---- Records shown
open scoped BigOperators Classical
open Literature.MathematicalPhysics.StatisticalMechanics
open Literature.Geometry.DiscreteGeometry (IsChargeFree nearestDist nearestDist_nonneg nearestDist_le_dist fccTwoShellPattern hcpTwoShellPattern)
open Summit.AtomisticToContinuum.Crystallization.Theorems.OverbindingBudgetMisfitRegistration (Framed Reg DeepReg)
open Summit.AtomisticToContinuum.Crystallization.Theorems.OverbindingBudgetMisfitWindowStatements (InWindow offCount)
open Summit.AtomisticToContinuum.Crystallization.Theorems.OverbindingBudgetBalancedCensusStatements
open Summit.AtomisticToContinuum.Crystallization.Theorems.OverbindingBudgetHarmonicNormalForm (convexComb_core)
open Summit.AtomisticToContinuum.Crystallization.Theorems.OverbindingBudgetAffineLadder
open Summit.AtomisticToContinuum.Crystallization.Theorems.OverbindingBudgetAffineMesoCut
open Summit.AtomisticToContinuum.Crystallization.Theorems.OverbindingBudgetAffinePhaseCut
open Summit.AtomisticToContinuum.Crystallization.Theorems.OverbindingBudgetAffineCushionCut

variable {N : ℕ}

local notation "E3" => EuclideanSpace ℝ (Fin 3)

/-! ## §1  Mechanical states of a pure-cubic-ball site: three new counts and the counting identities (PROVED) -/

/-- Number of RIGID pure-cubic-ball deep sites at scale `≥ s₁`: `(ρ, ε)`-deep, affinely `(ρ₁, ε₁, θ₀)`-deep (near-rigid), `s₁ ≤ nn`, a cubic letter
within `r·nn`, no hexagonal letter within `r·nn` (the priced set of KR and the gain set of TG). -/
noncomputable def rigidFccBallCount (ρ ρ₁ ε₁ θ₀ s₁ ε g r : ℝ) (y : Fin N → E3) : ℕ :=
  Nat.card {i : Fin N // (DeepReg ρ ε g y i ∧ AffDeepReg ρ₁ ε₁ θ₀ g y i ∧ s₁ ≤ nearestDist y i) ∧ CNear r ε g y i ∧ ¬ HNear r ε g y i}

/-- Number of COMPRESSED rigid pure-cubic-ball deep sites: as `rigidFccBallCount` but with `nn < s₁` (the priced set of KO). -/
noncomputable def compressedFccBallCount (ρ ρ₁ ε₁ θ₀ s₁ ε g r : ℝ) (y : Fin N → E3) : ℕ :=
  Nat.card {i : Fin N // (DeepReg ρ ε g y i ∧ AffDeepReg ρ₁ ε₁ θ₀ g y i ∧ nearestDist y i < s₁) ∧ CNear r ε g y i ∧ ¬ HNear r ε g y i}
--------
---- Records shown
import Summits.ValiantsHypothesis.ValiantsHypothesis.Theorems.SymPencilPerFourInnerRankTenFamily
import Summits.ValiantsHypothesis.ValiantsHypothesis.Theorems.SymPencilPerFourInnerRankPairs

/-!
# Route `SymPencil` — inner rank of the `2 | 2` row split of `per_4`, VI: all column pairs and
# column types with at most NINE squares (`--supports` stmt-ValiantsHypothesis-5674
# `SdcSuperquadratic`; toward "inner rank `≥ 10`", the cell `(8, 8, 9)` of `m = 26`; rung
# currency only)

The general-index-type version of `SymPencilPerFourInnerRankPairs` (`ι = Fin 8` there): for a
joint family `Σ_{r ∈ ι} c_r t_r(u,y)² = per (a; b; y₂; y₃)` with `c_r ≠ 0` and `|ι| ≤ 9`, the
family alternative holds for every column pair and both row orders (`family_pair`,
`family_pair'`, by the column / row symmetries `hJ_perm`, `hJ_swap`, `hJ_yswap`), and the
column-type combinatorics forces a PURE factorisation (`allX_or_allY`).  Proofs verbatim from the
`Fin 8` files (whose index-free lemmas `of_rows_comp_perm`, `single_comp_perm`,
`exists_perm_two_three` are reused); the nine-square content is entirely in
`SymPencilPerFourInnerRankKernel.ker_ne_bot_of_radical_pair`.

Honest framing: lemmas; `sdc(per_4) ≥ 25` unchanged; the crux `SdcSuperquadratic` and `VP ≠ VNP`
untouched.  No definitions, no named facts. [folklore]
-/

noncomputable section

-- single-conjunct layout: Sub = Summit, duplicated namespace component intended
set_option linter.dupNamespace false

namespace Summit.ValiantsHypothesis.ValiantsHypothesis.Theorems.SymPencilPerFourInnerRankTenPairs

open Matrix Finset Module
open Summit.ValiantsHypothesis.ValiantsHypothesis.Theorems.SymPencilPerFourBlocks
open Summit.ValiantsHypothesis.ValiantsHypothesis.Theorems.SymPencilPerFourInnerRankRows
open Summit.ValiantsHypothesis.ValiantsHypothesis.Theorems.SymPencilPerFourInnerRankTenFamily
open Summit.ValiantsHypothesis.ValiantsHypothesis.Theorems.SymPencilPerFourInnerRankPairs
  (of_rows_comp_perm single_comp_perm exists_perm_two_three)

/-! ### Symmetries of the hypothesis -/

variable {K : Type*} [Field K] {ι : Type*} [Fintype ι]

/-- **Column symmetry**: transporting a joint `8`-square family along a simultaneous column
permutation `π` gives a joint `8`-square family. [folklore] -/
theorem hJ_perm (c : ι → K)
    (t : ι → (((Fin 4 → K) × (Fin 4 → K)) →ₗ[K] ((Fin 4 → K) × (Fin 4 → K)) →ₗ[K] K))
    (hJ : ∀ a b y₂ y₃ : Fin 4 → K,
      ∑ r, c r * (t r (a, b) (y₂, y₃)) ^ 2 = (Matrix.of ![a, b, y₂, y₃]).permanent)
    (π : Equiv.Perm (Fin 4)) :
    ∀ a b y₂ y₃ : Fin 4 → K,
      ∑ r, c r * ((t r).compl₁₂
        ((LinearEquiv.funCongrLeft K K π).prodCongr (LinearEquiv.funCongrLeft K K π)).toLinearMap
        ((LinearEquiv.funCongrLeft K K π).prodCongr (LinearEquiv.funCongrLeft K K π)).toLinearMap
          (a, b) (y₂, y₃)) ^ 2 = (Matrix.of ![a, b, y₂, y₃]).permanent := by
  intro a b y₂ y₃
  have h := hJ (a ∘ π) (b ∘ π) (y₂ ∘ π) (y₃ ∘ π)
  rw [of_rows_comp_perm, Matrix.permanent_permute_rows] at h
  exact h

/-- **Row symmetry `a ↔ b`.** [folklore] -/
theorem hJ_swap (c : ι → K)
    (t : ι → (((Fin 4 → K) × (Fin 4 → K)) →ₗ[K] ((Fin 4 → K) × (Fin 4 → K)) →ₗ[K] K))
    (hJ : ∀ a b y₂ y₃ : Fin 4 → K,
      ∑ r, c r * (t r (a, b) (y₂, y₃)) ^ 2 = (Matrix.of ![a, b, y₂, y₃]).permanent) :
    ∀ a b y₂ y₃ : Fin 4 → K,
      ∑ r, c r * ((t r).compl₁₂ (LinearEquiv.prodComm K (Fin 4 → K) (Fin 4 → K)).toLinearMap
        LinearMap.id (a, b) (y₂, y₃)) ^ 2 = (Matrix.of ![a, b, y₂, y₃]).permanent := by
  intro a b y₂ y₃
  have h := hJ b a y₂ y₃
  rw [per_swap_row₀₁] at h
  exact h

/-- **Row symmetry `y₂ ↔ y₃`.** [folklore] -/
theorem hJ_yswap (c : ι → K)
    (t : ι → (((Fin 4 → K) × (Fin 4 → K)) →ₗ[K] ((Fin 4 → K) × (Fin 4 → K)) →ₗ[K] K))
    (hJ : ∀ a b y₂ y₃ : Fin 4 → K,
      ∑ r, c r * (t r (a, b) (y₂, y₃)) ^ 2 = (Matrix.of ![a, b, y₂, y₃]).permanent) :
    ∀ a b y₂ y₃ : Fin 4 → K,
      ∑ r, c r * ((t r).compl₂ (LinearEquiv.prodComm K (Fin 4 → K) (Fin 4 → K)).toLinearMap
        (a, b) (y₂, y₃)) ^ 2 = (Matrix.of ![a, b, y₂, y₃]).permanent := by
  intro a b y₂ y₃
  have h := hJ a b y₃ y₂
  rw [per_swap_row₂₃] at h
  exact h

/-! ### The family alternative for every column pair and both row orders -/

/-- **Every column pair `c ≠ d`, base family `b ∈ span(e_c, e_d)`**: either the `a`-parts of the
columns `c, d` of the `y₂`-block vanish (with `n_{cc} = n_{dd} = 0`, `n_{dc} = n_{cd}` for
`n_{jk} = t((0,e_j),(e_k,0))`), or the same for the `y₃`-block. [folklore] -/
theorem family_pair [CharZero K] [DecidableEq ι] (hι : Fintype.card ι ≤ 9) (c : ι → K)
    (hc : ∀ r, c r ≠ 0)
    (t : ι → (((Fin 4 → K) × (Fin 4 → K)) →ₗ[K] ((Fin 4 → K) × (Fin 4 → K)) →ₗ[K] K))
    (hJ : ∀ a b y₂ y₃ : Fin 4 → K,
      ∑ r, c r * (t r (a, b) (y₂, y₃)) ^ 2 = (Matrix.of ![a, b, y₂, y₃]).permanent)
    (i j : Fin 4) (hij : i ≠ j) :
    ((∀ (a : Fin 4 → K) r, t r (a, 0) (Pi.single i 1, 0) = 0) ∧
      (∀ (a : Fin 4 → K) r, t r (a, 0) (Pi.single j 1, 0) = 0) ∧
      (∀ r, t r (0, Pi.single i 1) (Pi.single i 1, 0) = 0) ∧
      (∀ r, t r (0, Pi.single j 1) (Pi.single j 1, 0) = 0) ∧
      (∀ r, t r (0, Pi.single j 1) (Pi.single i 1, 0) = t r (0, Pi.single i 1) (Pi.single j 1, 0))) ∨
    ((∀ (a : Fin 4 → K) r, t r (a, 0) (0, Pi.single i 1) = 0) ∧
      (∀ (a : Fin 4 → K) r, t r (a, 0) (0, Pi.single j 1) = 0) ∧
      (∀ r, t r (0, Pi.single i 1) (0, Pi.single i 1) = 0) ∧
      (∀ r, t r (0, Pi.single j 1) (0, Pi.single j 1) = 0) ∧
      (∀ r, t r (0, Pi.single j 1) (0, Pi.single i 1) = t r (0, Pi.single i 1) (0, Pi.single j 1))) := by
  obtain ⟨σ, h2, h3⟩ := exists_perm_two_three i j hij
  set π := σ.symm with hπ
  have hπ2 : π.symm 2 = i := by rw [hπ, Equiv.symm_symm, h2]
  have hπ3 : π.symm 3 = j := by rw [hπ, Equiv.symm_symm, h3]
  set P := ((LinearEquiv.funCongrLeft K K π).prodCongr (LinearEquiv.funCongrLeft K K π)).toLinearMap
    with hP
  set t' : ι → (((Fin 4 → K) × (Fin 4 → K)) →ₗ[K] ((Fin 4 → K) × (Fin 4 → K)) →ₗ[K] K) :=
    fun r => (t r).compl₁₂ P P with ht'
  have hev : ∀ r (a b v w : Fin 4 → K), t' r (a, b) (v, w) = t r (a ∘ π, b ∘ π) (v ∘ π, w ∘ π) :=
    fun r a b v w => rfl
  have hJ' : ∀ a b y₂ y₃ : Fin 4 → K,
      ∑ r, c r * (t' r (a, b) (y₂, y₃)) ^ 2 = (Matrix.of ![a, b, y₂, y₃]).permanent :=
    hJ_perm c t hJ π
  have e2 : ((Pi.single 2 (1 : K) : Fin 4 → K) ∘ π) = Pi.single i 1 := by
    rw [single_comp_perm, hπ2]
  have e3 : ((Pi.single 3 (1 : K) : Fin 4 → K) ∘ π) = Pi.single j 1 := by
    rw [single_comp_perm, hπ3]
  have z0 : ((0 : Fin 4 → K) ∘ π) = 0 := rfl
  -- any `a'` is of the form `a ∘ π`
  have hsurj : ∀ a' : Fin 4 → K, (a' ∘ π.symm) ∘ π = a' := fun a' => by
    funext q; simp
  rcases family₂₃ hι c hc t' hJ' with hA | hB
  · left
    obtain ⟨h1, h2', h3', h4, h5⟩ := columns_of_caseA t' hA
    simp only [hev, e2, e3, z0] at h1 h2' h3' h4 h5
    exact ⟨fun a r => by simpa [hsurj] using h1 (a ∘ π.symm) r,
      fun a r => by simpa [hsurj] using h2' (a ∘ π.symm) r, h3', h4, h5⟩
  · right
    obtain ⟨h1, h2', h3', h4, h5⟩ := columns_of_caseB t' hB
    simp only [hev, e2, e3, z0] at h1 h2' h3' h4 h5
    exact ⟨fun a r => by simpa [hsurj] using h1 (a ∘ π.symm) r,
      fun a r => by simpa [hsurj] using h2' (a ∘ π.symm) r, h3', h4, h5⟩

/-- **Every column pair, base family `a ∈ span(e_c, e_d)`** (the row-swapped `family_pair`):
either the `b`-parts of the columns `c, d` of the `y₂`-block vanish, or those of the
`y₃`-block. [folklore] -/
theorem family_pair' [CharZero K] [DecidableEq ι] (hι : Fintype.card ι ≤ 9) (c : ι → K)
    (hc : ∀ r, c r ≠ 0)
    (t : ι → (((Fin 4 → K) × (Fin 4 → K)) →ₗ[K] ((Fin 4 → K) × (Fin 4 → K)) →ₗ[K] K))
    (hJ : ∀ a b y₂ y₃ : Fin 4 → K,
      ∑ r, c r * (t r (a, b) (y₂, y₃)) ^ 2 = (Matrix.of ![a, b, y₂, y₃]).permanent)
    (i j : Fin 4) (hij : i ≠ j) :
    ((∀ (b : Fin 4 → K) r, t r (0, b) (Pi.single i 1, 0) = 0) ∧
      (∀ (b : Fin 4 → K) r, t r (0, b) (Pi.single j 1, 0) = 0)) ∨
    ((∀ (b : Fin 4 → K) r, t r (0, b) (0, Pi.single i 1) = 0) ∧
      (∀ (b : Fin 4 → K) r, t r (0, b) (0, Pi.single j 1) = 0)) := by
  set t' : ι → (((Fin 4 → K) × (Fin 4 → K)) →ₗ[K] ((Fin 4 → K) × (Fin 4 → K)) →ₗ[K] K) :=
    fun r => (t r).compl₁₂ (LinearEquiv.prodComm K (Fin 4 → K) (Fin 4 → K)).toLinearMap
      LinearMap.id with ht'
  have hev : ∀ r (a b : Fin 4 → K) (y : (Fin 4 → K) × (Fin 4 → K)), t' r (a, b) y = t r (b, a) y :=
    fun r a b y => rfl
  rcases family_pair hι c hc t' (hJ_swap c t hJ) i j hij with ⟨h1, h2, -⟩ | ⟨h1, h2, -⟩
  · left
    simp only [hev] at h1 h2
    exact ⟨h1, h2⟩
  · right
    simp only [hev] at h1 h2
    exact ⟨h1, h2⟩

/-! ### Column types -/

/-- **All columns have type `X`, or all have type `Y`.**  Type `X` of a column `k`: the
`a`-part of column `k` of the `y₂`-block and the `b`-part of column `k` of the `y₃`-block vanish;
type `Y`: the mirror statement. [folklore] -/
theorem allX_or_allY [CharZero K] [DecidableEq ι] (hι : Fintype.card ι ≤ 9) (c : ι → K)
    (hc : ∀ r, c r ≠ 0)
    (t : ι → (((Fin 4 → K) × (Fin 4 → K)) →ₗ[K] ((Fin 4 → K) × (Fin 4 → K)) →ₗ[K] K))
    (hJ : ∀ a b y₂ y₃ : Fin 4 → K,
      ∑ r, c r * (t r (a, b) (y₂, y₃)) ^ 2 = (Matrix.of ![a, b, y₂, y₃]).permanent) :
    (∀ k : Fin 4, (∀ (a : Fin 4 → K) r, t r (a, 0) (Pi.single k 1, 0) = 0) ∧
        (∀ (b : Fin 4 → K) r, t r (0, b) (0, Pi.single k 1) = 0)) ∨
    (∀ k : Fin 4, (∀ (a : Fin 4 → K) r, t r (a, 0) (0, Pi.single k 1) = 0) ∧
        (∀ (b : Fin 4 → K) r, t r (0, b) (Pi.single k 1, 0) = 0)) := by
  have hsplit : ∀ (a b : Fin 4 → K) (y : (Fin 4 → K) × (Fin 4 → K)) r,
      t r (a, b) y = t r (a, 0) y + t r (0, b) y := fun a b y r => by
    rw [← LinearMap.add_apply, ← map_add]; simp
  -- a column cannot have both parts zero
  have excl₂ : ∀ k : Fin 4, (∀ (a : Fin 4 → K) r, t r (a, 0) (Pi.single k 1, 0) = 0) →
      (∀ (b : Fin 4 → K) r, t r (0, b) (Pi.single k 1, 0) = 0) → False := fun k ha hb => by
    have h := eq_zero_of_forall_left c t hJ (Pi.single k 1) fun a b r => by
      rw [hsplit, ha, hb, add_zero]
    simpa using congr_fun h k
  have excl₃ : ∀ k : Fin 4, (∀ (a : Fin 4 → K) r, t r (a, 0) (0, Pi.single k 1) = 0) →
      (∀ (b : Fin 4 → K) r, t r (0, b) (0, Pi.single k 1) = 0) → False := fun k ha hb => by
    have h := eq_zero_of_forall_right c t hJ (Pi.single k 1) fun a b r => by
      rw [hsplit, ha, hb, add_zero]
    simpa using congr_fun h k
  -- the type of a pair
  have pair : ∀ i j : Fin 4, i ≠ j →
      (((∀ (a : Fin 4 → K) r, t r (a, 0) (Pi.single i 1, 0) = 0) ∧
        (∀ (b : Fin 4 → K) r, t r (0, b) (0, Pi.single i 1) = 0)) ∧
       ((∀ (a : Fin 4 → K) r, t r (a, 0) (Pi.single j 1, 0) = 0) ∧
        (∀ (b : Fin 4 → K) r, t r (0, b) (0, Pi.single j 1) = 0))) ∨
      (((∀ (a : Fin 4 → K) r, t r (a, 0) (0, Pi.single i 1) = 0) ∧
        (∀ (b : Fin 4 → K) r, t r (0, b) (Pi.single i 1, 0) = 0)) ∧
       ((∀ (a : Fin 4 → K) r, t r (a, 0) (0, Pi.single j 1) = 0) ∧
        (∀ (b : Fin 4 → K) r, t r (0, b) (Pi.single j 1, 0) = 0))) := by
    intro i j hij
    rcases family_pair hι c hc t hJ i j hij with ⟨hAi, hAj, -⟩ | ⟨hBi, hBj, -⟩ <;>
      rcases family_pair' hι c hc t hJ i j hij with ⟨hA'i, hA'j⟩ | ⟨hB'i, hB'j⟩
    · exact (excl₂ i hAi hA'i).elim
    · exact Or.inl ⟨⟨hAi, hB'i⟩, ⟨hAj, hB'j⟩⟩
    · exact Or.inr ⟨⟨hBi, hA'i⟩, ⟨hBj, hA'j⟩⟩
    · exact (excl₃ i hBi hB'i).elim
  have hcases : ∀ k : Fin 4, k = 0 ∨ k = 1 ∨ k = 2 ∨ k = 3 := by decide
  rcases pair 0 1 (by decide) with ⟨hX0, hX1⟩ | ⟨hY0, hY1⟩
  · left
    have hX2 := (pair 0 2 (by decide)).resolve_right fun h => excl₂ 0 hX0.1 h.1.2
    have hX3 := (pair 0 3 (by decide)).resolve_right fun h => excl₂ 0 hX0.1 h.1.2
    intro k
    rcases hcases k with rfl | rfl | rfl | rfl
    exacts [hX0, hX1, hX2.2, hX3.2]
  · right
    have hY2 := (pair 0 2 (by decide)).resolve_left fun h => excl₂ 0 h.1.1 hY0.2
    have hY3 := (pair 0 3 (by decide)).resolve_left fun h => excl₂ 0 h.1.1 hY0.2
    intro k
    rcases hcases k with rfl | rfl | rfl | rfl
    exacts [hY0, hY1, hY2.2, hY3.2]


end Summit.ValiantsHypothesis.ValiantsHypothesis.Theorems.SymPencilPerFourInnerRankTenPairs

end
--------
#### What needs to be done
Look above for the line holding "open scoped BigOperators Classical", then set down exactly that line and every line after it up to and including the line holding "noncomputable def compressedFccBallCount", with nothing else.

#### Response
open scoped BigOperators Classical
open Literature.MathematicalPhysics.StatisticalMechanics
open Literature.Geometry.DiscreteGeometry (IsChargeFree nearestDist nearestDist_nonneg nearestDist_le_dist fccTwoShellPattern hcpTwoShellPattern)
open Summit.AtomisticToContinuum.Crystallization.Theorems.OverbindingBudgetMisfitRegistration (Framed Reg DeepReg)
open Summit.AtomisticToContinuum.Crystallization.Theorems.OverbindingBudgetMisfitWindowStatements (InWindow offCount)
open Summit.AtomisticToContinuum.Crystallization.Theorems.OverbindingBudgetBalancedCensusStatements
open Summit.AtomisticToContinuum.Crystallization.Theorems.OverbindingBudgetHarmonicNormalForm (convexComb_core)
open Summit.AtomisticToContinuum.Crystallization.Theorems.OverbindingBudgetAffineLadder
open Summit.AtomisticToContinuum.Crystallization.Theorems.OverbindingBudgetAffineMesoCut
open Summit.AtomisticToContinuum.Crystallization.Theorems.OverbindingBudgetAffinePhaseCut
open Summit.AtomisticToContinuum.Crystallization.Theorems.OverbindingBudgetAffineCushionCut

variable {N : ℕ}

local notation "E3" => EuclideanSpace ℝ (Fin 3)

/-! ## §1  Mechanical states of a pure-cubic-ball site: three new counts and the counting identities (PROVED) -/

/-- Number of RIGID pure-cubic-ball deep sites at scale `≥ s₁`: `(ρ, ε)`-deep, affinely `(ρ₁, ε₁, θ₀)`-deep (near-rigid), `s₁ ≤ nn`, a cubic letter
within `r·nn`, no hexagonal letter within `r·nn` (the priced set of KR and the gain set of TG). -/
noncomputable def rigidFccBallCount (ρ ρ₁ ε₁ θ₀ s₁ ε g r : ℝ) (y : Fin N → E3) : ℕ :=
  Nat.card {i : Fin N // (DeepReg ρ ε g y i ∧ AffDeepReg ρ₁ ε₁ θ₀ g y i ∧ s₁ ≤ nearestDist y i) ∧ CNear r ε g y i ∧ ¬ HNear r ε g y i}

/-- Number of COMPRESSED rigid pure-cubic-ball deep sites: as `rigidFccBallCount` but with `nn < s₁` (the priced set of KO). -/
noncomputable def compressedFccBallCount (ρ ρ₁ ε₁ θ₀ s₁ ε g r : ℝ) (y : Fin N → E3) : ℕ :=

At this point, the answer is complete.